*** Supplied information ***

import Summits.AtomisticToContinuum.Crystallization.Theses.HcpDefectCounting

/-!
# Line `birth` — birth-certificate skeleton (BC3) for the crux `HcpChartGluing`
(stmt-AtomisticToContinuum-14478, route `HcpDefectCounting`, rank 4, sub-problem `Crystallization`)

THE CRUX (chart gluing for hcp, counting form; potential-free): for `(a,h)` in the box
`47/50 ≤ a ≤ 1`, `39/50·a ≤ h ≤ 17/20·a` and all `δ, R, ε > 0` there are `θ > 0` and `M ∈ ℕ` with
`#{i : ¬Good(R,ε,i)} ≤ M · #{i : ¬Good(4,θ,i)}` for every finite `δ`-separated configuration, where
`Good(ρ,η,i)` = some linear isometry `A` two-way `η`-matches the particles within `ρ` of `x i` with
`x i + A(hcp sites of norm ≤ ρ)`.

THE LINE (the route's own two-layer plan "HcpShellRigidity → ChartExtension → HcpChartGluing" in the
shape both refuters recommended: EXACT local rigidity + COMPACTNESS upgrade + PACKING count):

* `stub_exactLocalRigidity` (M–L; the `θ = 0` chart extension, for point SETS of any cardinality):
  for `(a,h)` in the box and `R > 0` there is `D` such that: if `y₀ ∈ Y ⊆ ℝ³` and every point of `Y`
  within `D` of `y₀` carries an EXACT origin-based chart of radius `39/10` (an isometric copy of
  `hcpStacking a h ∩ B̄(0,39/10)` recentred at the point coincides with `Y ∩ B̄(point, 39/10)`), then
  `y₀` carries an exact chart of radius `R`.  Induction `ρ ↦ ρ + 1` from `ρ = 39/10`: a site `q` of the
  global chart with `dist q y₀ ≤ ρ − 1.03a` has its 12-point first shell (6 at `a`, 6 at `√(a²/3+h²)
  ≤ 1.0275a`; next shell `≥ 1.39a` on the box) inside `B̄(y₀,ρ)`, so its local chart agrees with the
  global one up to an element of `Sym(first shell) = D3h = Stab₀(hcp)` composed with the
  vertex-transitivity isometry (`hcp − p ∈ {hcp, −hcp}`); covering radius `≤ 0.72a` puts every point at
  distance `≤ ρ + 1` within `1 + 1.03 + 1.44 < 39/10` of such a `q`.  `D = R` suffices.
* `stub_compactnessUpgrade` (L, THE HARDEST; exact ⇒ robust at fixed `(a,h)`): the exact statement
  implies the robust LOCAL PROPAGATION: for `δ, R, ε > 0` there are `θ > 0`, `D` such that in every
  finite `δ`-separated configuration a particle all of whose neighbours within `D` are `Good(4,θ)` is
  `Good(R,ε)`.  Contradiction + compactness: `θₙ → 0`, translate the centre to `0`, `δ`-separation
  bounds the number of particles in `B̄(0,D+R+6)` (packing), extract convergent positions and charts
  (`O(3)` compact); in the limit every point within `D_exact` has an EXACT chart on the CLOSED
  `39/10`-ball (`39/10 < 4` absorbs particles converging from outside radius `4`); the exact stub gives
  an exact `R`-chart at `0`, and finite-window matching is open, so the centres are `Good(R,ε)`
  eventually — contradiction.
* `stub_neighbourhoodCount` (M; packing + double counting, potential- and template-free): for
  `δ > 0` and `D` there is `M ∈ ℕ` with `#{i : some B-particle within D of x i} ≤ M · #B` for every
  finite `δ`-separated configuration in `ℝ³` and every set `B` of particles
  (`M = ⌊(2D/δ+1)³⌋`; tree: `card_le_of_separated_of_dist_le`).
* `card_le_mul_card_of_cover` (PROVED glue, pure counting) and `HcpChartGluing_of : HcpChartGluing`
  — the crux concluded BY NAME: `(θ, D)` from `stub_compactnessUpgrade ∘ stub_exactLocalRigidity`,
  `M` from `stub_neighbourhoodCount`; a `Bad(R,ε)` particle has a `Bad(4,θ)` particle within `D`
  (contrapositive of local propagation), so `#Bad(R,ε) ≤ M · #Bad(4,θ)`.

Disproof used: none on file (`ledger crux ls stmt-AtomisticToContinuum-14478`: no workfiles,
2026-08-17).  Negatives honoured: the refuted unseparated stmt-3506 (piling witness) — every stub about
configurations keeps the `δ`-separation hypothesis; `θ, D, M` depend on `(a,h,δ,R,ε)` only.

Conventions: stub signatures are ONE LINE, FULLY QUALIFIED, no `let`, no local notation (they must
survive textual restatement in a `Theorems/`-side `--supports` file); the template is the explicit
point set `hcpStacking a h` (`= (hcpPeriodicConfiguration ha hh).points`,
`hcpPeriodicConfiguration_points`), so no proof arguments `ha hh` occur in the stubs.
-/

noncomputable section

namespace Summit.AtomisticToContinuum.Crystallization.Cruxes.HcpChartGluing.Birth

open Literature.MathematicalPhysics.StatisticalMechanics
open Summit.AtomisticToContinuum.Crystallization.Theses.HcpDefectCounting

/-! ## Registered stubs (`sorry` only here) -/

/-- **stub_exactLocalRigidity** (`θ = 0` chart extension for point sets).  For `(a,h)` in the box and
`R > 0` there is `D` such that for every `Y ⊆ ℝ³` and `y₀ ∈ Y`: if every `y ∈ Y` with `dist y y₀ ≤ D`
has a linear isometry `A` with `y + A p ∈ Y` for all sites `p ∈ hcpStacking a h`, `‖p‖ ≤ 39/10`, and
every `z ∈ Y` with `dist z y ≤ 39/10` of the form `y + A p`, `p` a site, then `y₀` has such a chart at
radius `R`. -/
theorem stub_exactLocalRigidity : ∀ a h : ℝ, 47 / 50 ≤ a → a ≤ 1 → 39 / 50 * a ≤ h → h ≤ 17 / 20 * a → ∀ R : ℝ, 0 < R → ∃ D : ℝ, ∀ (Y : Set (EuclideanSpace ℝ (Fin 3))) (y₀ : EuclideanSpace ℝ (Fin 3)), y₀ ∈ Y → (∀ y ∈ Y, dist y y₀ ≤ D → ∃ A : EuclideanSpace ℝ (Fin 3) →ₗᵢ[ℝ] EuclideanSpace ℝ (Fin 3), (∀ p ∈ Literature.MathematicalPhysics.StatisticalMechanics.hcpStacking a h, ‖p‖ ≤ 39 / 10 → y + A p ∈ Y) ∧ (∀ z ∈ Y, dist z y ≤ 39 / 10 → ∃ p ∈ Literature.MathematicalPhysics.StatisticalMechanics.hcpStacking a h, z = y + A p)) → ∃ A : EuclideanSpace ℝ (Fin 3) →ₗᵢ[ℝ] EuclideanSpace ℝ (Fin 3), (∀ p ∈ Literature.MathematicalPhysics.StatisticalMechanics.hcpStacking a h, ‖p‖ ≤ R → y₀ + A p ∈ Y) ∧ (∀ z ∈ Y, dist z y₀ ≤ R → ∃ p ∈ Literature.MathematicalPhysics.StatisticalMechanics.hcpStacking a h, z = y₀ + A p) := by
  sorry

/-- **stub_compactnessUpgrade** (exact ⇒ robust local propagation, at fixed `(a,h)` in the box).
If the exact chart extension of `stub_exactLocalRigidity` holds at `(a,h)`, then for all
`δ, R, ε > 0` there are `θ > 0` and `D` such that, in every finite `δ`-separated configuration
`x : Fin N → ℝ³`, a particle `i` all of whose neighbours `j` with `dist (x j) (x i) ≤ D` are
`Good(4,θ)` is itself `Good(R,ε)` (two-way matching with `x i + A (hcpStacking a h)`, as in the crux). -/
theorem stub_compactnessUpgrade : ∀ a h : ℝ, 47 / 50 ≤ a → a ≤ 1 → 39 / 50 * a ≤ h → h ≤ 17 / 20 * a → (∀ R : ℝ, 0 < R → ∃ D : ℝ, ∀ (Y : Set (EuclideanSpace ℝ (Fin 3))) (y₀ : EuclideanSpace ℝ (Fin 3)), y₀ ∈ Y → (∀ y ∈ Y, dist y y₀ ≤ D → ∃ A : EuclideanSpace ℝ (Fin 3) →ₗᵢ[ℝ] EuclideanSpace ℝ (Fin 3), (∀ p ∈ Literature.MathematicalPhysics.StatisticalMechanics.hcpStacking a h, ‖p‖ ≤ 39 / 10 → y + A p ∈ Y) ∧ (∀ z ∈ Y, dist z y ≤ 39 / 10 → ∃ p ∈ Literature.MathematicalPhysics.StatisticalMechanics.hcpStacking a h, z = y + A p)) → ∃ A : EuclideanSpace ℝ (Fin 3) →ₗᵢ[ℝ] EuclideanSpace ℝ (Fin 3), (∀ p ∈ Literature.MathematicalPhysics.StatisticalMechanics.hcpStacking a h, ‖p‖ ≤ R → y₀ + A p ∈ Y) ∧ (∀ z ∈ Y, dist z y₀ ≤ R → ∃ p ∈ Literature.MathematicalPhysics.StatisticalMechanics.hcpStacking a h, z = y₀ + A p)) → ∀ δ R ε : ℝ, 0 < δ → 0 < R → 0 < ε → ∃ θ : ℝ, 0 < θ ∧ ∃ D : ℝ, ∀ (N : ℕ) (x : Fin N → EuclideanSpace ℝ (Fin 3)), (∀ i j : Fin N, i ≠ j → δ ≤ dist (x i) (x j)) → ∀ i : Fin N, (∀ j : Fin N, dist (x j) (x i) ≤ D → ∃ A : EuclideanSpace ℝ (Fin 3) →ₗᵢ[ℝ] EuclideanSpace ℝ (Fin 3), (∀ p ∈ Literature.MathematicalPhysics.StatisticalMechanics.hcpStacking a h, ‖p‖ ≤ 4 → ∃ k : Fin N, dist (x k) (x j + A p) ≤ θ) ∧ (∀ k : Fin N, dist (x k) (x j) ≤ 4 → ∃ p ∈ Literature.MathematicalPhysics.StatisticalMechanics.hcpStacking a h, dist (x k) (x j + A p) ≤ θ)) → ∃ A : EuclideanSpace ℝ (Fin 3) →ₗᵢ[ℝ] EuclideanSpace ℝ (Fin 3), (∀ p ∈ Literature.MathematicalPhysics.StatisticalMechanics.hcpStacking a h, ‖p‖ ≤ R → ∃ k : Fin N, dist (x k) (x i + A p) ≤ ε) ∧ (∀ k : Fin N, dist (x k) (x i) ≤ R → ∃ p ∈ Literature.MathematicalPhysics.StatisticalMechanics.hcpStacking a h, dist (x k) (x i + A p) ≤ ε) := by
  sorry

/-- **stub_neighbourhoodCount** (packing + double counting in `ℝ³`).  For `δ > 0` and any `D` there
is `M ∈ ℕ` such that for every finite `δ`-separated configuration `x : Fin N → ℝ³` and every set `B`
of particles, the particles having some `B`-particle within distance `D` number at most `M · #B`. -/
theorem stub_neighbourhoodCount : ∀ δ D : ℝ, 0 < δ → ∃ M : ℕ, ∀ (N : ℕ) (x : Fin N → EuclideanSpace ℝ (Fin 3)), (∀ i j : Fin N, i ≠ j → δ ≤ dist (x i) (x j)) → ∀ B : Fin N → Prop, Nat.card {i : Fin N // ∃ j : Fin N, B j ∧ dist (x j) (x i) ≤ D} ≤ M * Nat.card {j : Fin N // B j} := by
  sorry

/-! ## Proved glue and the composition (no `sorry` below this line) -/

/-- Pure counting: if every `P`-particle has a `Q`-particle `C`-related to it, and the particles with
some `C`-related `Q`-particle number at most `M · #Q`, then `#P ≤ M · #Q`. -/
theorem card_le_mul_card_of_cover {N : ℕ} (P Q : Fin N → Prop) (C : Fin N → Fin N → Prop) (M : ℕ)
    (hcount : Nat.card {i : Fin N // ∃ j : Fin N, Q j ∧ C j i} ≤ M * Nat.card {j : Fin N // Q j})
    (hcover : ∀ i, P i → ∃ j, Q j ∧ C j i) :
    Nat.card {i : Fin N // P i} ≤ M * Nat.card {j : Fin N // Q j} := by
  refine le_trans ?_ hcount
  refine Nat.card_le_card_of_injective (fun i => ⟨i.1, hcover i.1 i.2⟩) ?_
  intro i j hij
  apply Subtype.ext
  simpa using congrArg Subtype.val hij

/-- **The crux from the three stubs, concluded BY NAME** (type literally the route decl
`HcpDefectCounting.HcpChartGluing`; no hypotheses — the stubs are discharged inside the proof and
`sorry` lives only in `stub_*`).  `(θ, D)` from local propagation (`stub_compactnessUpgrade` fed with
`stub_exactLocalRigidity`), `M` from `stub_neighbourhoodCount δ D`; every `Bad(R,ε)` particle has a
`Bad(4,θ)` particle within `D`, so `#Bad(R,ε) ≤ M · #Bad(4,θ)` by `card_le_mul_card_of_cover`. -/
theorem HcpChartGluing_of :
    Summit.AtomisticToContinuum.Crystallization.Theses.HcpDefectCounting.HcpChartGluing := by
  intro a h ha hh h₁ h₂ h₃ h₄ δ R ε hδ hR hε
  obtain ⟨θ, hθ, D, hD⟩ :=
    stub_compactnessUpgrade a h h₁ h₂ h₃ h₄ (stub_exactLocalRigidity a h h₁ h₂ h₃ h₄) δ R ε hδ hR hε
  obtain ⟨M, hM⟩ := stub_neighbourhoodCount δ D hδ
  refine ⟨θ, hθ, M, fun N x hsep => ?_⟩
  dsimp only
  rw [hcpPeriodicConfiguration_points]
  refine card_le_mul_card_of_cover _ _ _ M (hM N x hsep _) fun i hi => ?_
  by_contra hcon
  apply hi
  apply hD N x hsep i
  intro j hj
  by_contra hbad
  exact hcon ⟨j, hbad, hj⟩

end Summit.AtomisticToContinuum.Crystallization.Cruxes.HcpChartGluing.Birth

end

*** End of Supplied information ***

*Work to be completed*.
Make a copy of each line in the records that has the word "from".

*Reply to the exercise*.
  `y₀` carries an exact chart of radius `R`.  Induction `ρ ↦ ρ + 1` from `ρ = 39/10`: a site `q` of the
  `39/10`-ball (`39/10 < 4` absorbs particles converging from outside radius `4`); the exact stub gives
  — the crux concluded BY NAME: `(θ, D)` from `stub_compactnessUpgrade ∘ stub_exactLocalRigidity`,
  `M` from `stub_neighbourhoodCount`; a `Bad(R,ε)` particle has a `Bad(4,θ)` particle within `D`
/-- **The crux from the three stubs, concluded BY NAME** (type literally the route decl
`sorry` lives only in `stub_*`).  `(θ, D)` from local propagation (`stub_compactnessUpgrade` fed with
`stub_exactLocalRigidity`), `M` from `stub_neighbourhoodCount δ D`; every `Bad(R,ε)` particle has a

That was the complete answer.